Ring Protect Plus: $10/month or $100/year: This plan gets you advanced video features (live view picture-in-picture, snapshot capture, multicam live view), as well as advanced notifications.

Plans with professional monitoring

Arlo: Arlo Safe & Secure Pro ($24.99/month), includes all of the features of Arlo Secure Plus, but also has 24/7 professional monitoring and Arlo Safe (Walk with Me Protection, One Tap Protection, Crash Detection & Response, 24/7 Personal Safety Expert, Family Place Alerts, Family Check-Ins, and Family Safe Monitoring). However, Arlo Safe & Secure Pro also requires you purchase an Arlo Home Security system.

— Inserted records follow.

import Mathlib
import HarnessLib
import Literature.Analysis.FluidPDE.HardSphereDynamics
import Literature.Analysis.FluidPDE.LocalForecastCorrector
import Literature.MathematicalPhysics.KineticTheory.HardSphereEuler
import Literature.MathematicalPhysics.KineticTheory.BackwardCluster
import Summits.AtomisticToContinuum.HydrodynamicLimit.Theses.RelayRaceLocality

/-!
# Crux `RelayRaceLocality.GibbsLightCone` (stmt-AtomisticToContinuum-12501) — ideator 6, round 2:
first lemmas of the cards `ghost-needle-peeling` and `supersonic-front-shedding` (statements only;
each `def … : Prop` elaborates over tree declarations; nothing is asserted).
-/

namespace Summit.AtomisticToContinuum.HydrodynamicLimit.Cruxes.GibbsLightCone.IdeatorSix

open Literature.Analysis.FluidPDE Literature.MathematicalPhysics.KineticTheory MeasureTheory Filter Set
open scoped ENNReal

/-- Kinetic length unit `ℓ_N = (N+1)^{-1/3} / σ²` (as in `Seams.lean`). -/
noncomputable def ell (σ : ℝ) (N : ℕ) : ℝ := (((N + 1 : ℕ) : ℝ) ^ (-(1 / 3 : ℝ))) / σ ^ 2

/-- FIRST LEMMA of card `ghost-needle-peeling` (deterministic, M-sized): erasing a particle that is
never in contact with anybody leaves a hard-sphere trajectory of the remaining `N` spheres
(fields `mem/locFinite/pos_continuous/free/binary` of `IsHardSphereTrajectory` restrict, because the
erased particle takes part in no collision). Global-in-time form; the interval form on `[0, τ]` is the
one used (same proof on the restricted time axis). -/
def EraseUntouched : Prop :=
  ∀ (ε : ℝ) (N : ℕ) (γ : ℝ → Config (N + 1) (Fin 3) T3) (p : Fin (N + 1)),
    IsHardSphereTrajectory (Torus.geometry (Fin 3)) ε (N + 1) γ →
    (∀ t : ℝ, ∀ j : Fin (N + 1), j ≠ p → γ t ∉ contactSet (Torus.geometry (Fin 3)) (N + 1) ε p j) →
    IsHardSphereTrajectory (Torus.geometry (Fin 3)) ε ((Finset.univ.erase p).card)
      (fun t => Config.restrictTo (Finset.univ.erase p) (γ t))

/-- GHOST-NEEDLE IDENTITY, set form (deterministic): on a good orbit, particle `p` is collision-free on
`[t₀, t₀ + τ]` iff every other particle stays at distance `≠ ε` — in fact `> ε` — from the FREE
continuation of `p`'s state at `t₀` (the "ghost needle"), and then the others' motion is the
`p`-erased hard-sphere trajectory (`EraseUntouched`) started from the `p`-erased datum, i.e. (given
`IsHardSphereTrajectory.unique`) a functional of the `p`-less system alone. Stated here as the
inclusion used for upper bounds. -/
def SurvivalSubsetGhostVoid : Prop :=
  ∀ (ε : ℝ) (N : ℕ) (Φ : HardSphereFlow (Torus.geometry (Fin 3)) ε (N + 1)) (p : Fin (N + 1))
    (t₀ τ : ℝ), 0 ≤ τ → ∀ z ∈ Φ.good,
    (∀ u ∈ Set.Icc t₀ (t₀ + τ), ∀ j : Fin (N + 1), j ≠ p →
        Φ.flow u z ∉ contactSet (Torus.geometry (Fin 3)) (N + 1) ε p j) →
    ∀ u ∈ Set.Icc t₀ (t₀ + τ), ∀ j : Fin (N + 1), j ≠ p →
      ε < Torus.euclidDist (Φ.flow u z j).1
        (freeFlight (Torus.geometry (Fin 3)) (u - t₀) (Φ.flow t₀ z) p).1

/-- TARGET of card `ghost-needle-peeling` = the D2 seam in POLYNOMIAL form (`HotFlightDamping`'s
`e^{-ηy}` weakened to `y^{-m}`, any `m`): under the invariant Gibbs law, a sphere that is hot
(speed `> A√θ`) at time `t₀` flies collision-free over a path LENGTH `T ℓ_N` with probability
`≤ C_m T^{-m}`, eventually in `N`, uniformly in the label, the start time and `T ≥ 1`. -/
def HotFlightSurvivalPoly : Prop :=
  ∀ a θ : ℝ, 0 < a → 0 < θ → ∃ σ₀ : ℝ, 0 < σ₀ ∧ ∃ A : ℝ, 0 ≤ A ∧ ∀ m : ℕ, ∃ C : ℝ,
    ∀ σ : ℝ, 0 < σ → σ < σ₀ →
    ∀ Φ : (N : ℕ) → HardSphereFlow (Torus.geometry (Fin 3)) (hsDiameter σ N) (N + 1),
    ∀ᶠ N : ℕ in atTop, ∀ (p : Fin (N + 1)) (t₀ T : ℝ), 1 ≤ T →
      localGibbsLaw σ (fun _ => a) (fun _ => 0) (fun _ => θ) N (Φ N)
        {z | A * Real.sqrt θ < ‖((Φ N).flow t₀ z p).2‖ ∧
          ∀ u ∈ Set.Icc t₀ (t₀ + T * ell σ N / ‖((Φ N).flow t₀ z p).2‖), ∀ j : Fin (N + 1), j ≠ p →
            (Φ N).flow u z ∉ contactSet (Torus.geometry (Fin 3)) (N + 1) (hsDiameter σ N) p j}
        ≤ ENNReal.ofReal (C * T ^ (-(m : ℝ)))

/-- TRANSFERRED FORM C⁺ of card `ghost-needle-peeling`: VOID PROBABILITY OF A DETERMINISTIC SUPERSONIC
NEEDLE in the UNPERTURBED stationary gas (any particle number `n N`, same diameter): the probability
that no sphere comes within `ε_N` of the moving point `x₀ + u v` during a run of length `T ℓ_N` is
`≤ C_m T^{-m}`. No tagged particle, no conditioning: a cylinder functional of the stationary flow
(the ghost-hit count `N_T`) with EXACT mean `ν(v) T` (moving-sphere Campbell), bounded through
`P(N_T = 0) ≤ E|N_T - νT|^{2m} / (νT)^{2m}`. -/
def GhostNeedleVoidPoly : Prop :=
  ∀ a θ : ℝ, 0 < a → 0 < θ → ∃ σ₀ : ℝ, 0 < σ₀ ∧ ∃ A : ℝ, 0 ≤ A ∧ ∀ m : ℕ, ∃ C : ℝ,
    ∀ σ : ℝ, 0 < σ → σ < σ₀ → ∀ n : ℕ → ℕ,
    Tendsto (fun N => (n N : ℝ) * hsDiameter σ N ^ 3) atTop (nhds (σ ^ 3)) →
    ∀ Ψ : (N : ℕ) → HardSphereFlow (Torus.geometry (Fin 3)) (hsDiameter σ N) (n N),
    ∀ᶠ N : ℕ in atTop, ∀ (x₀ : T3) (v : V3), A * Real.sqrt θ < ‖v‖ → ∀ T : ℝ, 1 ≤ T →
      particleLaw (Ψ N) (canonicalDensity (Torus.geometry (Fin 3)) (hsDiameter σ N) (n N)
          (localGibbsProfile (fun _ => a) (fun _ => (0 : V3)) (fun _ => θ)))
        {z | ∀ u ∈ Set.Icc 0 (T * ell σ N / ‖v‖), ∀ j : Fin (n N),
            hsDiameter σ N < Torus.euclidDist ((Ψ N).flow u z j).1
              (freeFlight (Torus.geometry (Fin 3)) u (fun _ : Fin 1 => (x₀, v)) 0).1}
        ≤ ENNReal.ofReal (C * T ^ (-(m : ℝ)))

/-- FIRST LEMMA of card `supersonic-front-shedding` (deterministic real analysis, M-sized): RECORDS OF A
SUB-BALLISTIC PASSAGE PROFILE OCCUPY A POSITIVE FRACTION. If the first-passage profile `τ` of a chain
across `[0, W]` is monotone with total `τ W - τ 0 ≤ W / c`, and `c'' < c`, then the set of "record"
radii `ρ` — those from which EVERY earlier radius was reached at speed `≥ c''`
(`τ ρ - τ ρ' ≤ (ρ - ρ') / c''` for all `ρ' ≤ ρ`) — has measure `≥ W (1 - c''/c)`. At records the
chain is supersonic with respect to its whole past (the geometric source of DLR freshness). Proof:
the running maximum of `ρ/c'' - τ ρ` is `1/c''`-Lipschitz, rises by `≥ W/c'' - W/c`, and is locally
constant off the record set. -/
def RecordSetLarge : Prop :=
  ∀ (W c c'' : ℝ), 0 < W → 0 < c'' → c'' < c → ∀ τ : ℝ → ℝ, Monotone τ → τ W - τ 0 ≤ W / c →
    W * (1 - c'' / c) ≤
      (volume {ρ : ℝ | ρ ∈ Set.Icc 0 W ∧ ∀ ρ' ∈ Set.Icc 0 ρ, τ ρ - τ ρ' ≤ (ρ - ρ') / c''}).toReal

/-- KINEMATIC HEART of card `supersonic-front-shedding` (deterministic, S-sized): subsonic debris never
re-enters the expanding ball. A path `x` with speed `≤ c₁` (Lipschitz) that starts outside the closed
ball of radius `r₀ + slack` around `x₀` stays outside the ball of radius `r₀ + c₁ t` expanding at the
same speed… from INSIDE: precisely, the gap `dist (x t) x₀ - (r₀ + c₁ t)` is nonincreasing is FALSE in
general, but `dist (x t) x₀ ≤ dist (x 0) x₀ + c₁ t`, so a point starting INSIDE radius `r₀` is inside
radius `r₀ + c₁ t` at time `t`: energy shed into subsonic particles at a front point stays inside the
front's expanding wake ball and cannot be AHEAD of a front that advances faster than `c₁`. -/
def SubsonicStaysInWake : Prop :=
  ∀ (x : ℝ → V3) (x₀ : V3) (c₁ r₀ : ℝ), 0 ≤ c₁ → LipschitzWith (Real.toNNReal c₁) x →
    dist (x 0) x₀ ≤ r₀ → ∀ t : ℝ, 0 ≤ t → dist (x t) x₀ ≤ r₀ + c₁ * t

example : True := trivial

end Summit.AtomisticToContinuum.HydrodynamicLimit.Cruxes.GibbsLightCone.IdeatorSix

Ring: Ring also offers the Ring Protect Pro ($20/month), which includes professional monitoring, Alexa Guard Plus, and more, but requires the Ring Alarm Pro system. 

Wyze Cam Protect: $3.39/month or $39.99/year per camera. Includes 14 days of video storage, person, pet, and vehicle detection, AI-based facial recognition, and 24/7 professional monitoring from Noonlight. This plan only works with the Wyze Cam OG, Wyze Cam Pan (v1, v2, and v3), the Wyze Cam V3 Pro, and the Wyze Cam v3/v2.

Overall Recommendations

If you're going the free route: 

Wyze is one of the few services that actually lets you save video in the cloud — plus, its cameras have local storage. However, there are some limitations in terms of the length of the videos and how often you can record. 

Nest's newer cameras will give you three hours of free storage, but if something gets recorded in the middle of the night and you're not awake to see the alert, you may not get it. 

Blink will let you save videos locally to its sync hub, which gives you the greatest flexibility.

If you want to pay for a subscription:

Ring generally gives you the best value. While it's not the least expensive plan, it does provide the longest amount of video history you can save by far.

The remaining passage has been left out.